[Dataset entries]

-- `SharpnessDichotomyOfSubs` holds: proved by `Summit.HubbardSuperconductivity.HubbardSuperconductivity.Theorems.CooperSharpness.sharpnessDichotomyOfSubs_proof` (its module imports this route file, so no `_holds` link can be stated here).

/-- item stmt-HubbardSuperconductivity-12855 · assembly · rank 1 · closed · proved by Summit.HubbardSuperconductivity.HubbardSuperconductivity.Theorems.CooperSharpness.assembly_proof @ ae4eb4bf910f (prover) · by planner
sources: Scalapino1995, ArovasBergKivelsonRaghu2022
[assembly] CooperCoordinateGrowth → GrowthGlue → FloorGivesLRO → HubbardSuperconductivity (pure
logic; the deciding theorem `closes`). -/
@[route_item "route-HubbardSuperconductivity-CooperSharpness"]
def Assembly : Prop :=
  CooperCoordinateGrowth → GrowthGlue → FloorGivesLRO → HubbardSuperconductivity

-- `Assembly` holds: proved by `Summit.HubbardSuperconductivity.HubbardSuperconductivity.Theorems.CooperSharpness.assembly_proof` @ ae4eb4bf910f (its module imports this route file, so no `_holds` link can be stated here).

/-! D-0027 §2.1 — DECIDING THEOREM (planner-authored via `route open/edit --closes-file`; by planner-plancard-HubbardSuperconductivity-Hub-26a64e98-0 2026-08-15T18:56:33Z):
its hypotheses are this route's items and its conclusion the sub-problem Statement (glue_lint), and it elaborates with this file. -/

@[closes "route-HubbardSuperconductivity-CooperSharpness"] theorem closes (h₁ : CooperCoordinateGrowth) (h₂ : GrowthGlue) (h₃ : FloorGivesLRO) :
    _root_.HubbardSuperconductivity := by
  obtain ⟨U, hU, δ, hδ, g₀, hg₀, b, hb, η, hη, L₀, hK⟩ := h₁
  obtain ⟨L₁, hfloor⟩ := h₂ U δ g₀ b η L₀ hg₀ hb hη hK
  rw [_root_.HubbardSuperconductivity_iff]
  exact ⟨U, hU, δ, hδ, h₃ U δ (64 * Real.exp (2 / (b * g₀))) L₁ (by positivity) hfloor⟩

end Summit.HubbardSuperconductivity.HubbardSuperconductivity.Theses.CooperSharpness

## YOUR GOAL
Examine the records and pull out every line where the string "hfloor" occurs.

## RESULT OF THIS EXERCISE
  obtain ⟨L₁, hfloor⟩ := h₂ U δ g₀ b η L₀ hg₀ hb hη hK
  exact ⟨U, hU, δ, hδ, h₃ U δ (64 * Real.exp (2 / (b * g₀))) L₁ (by positivity) hfloor⟩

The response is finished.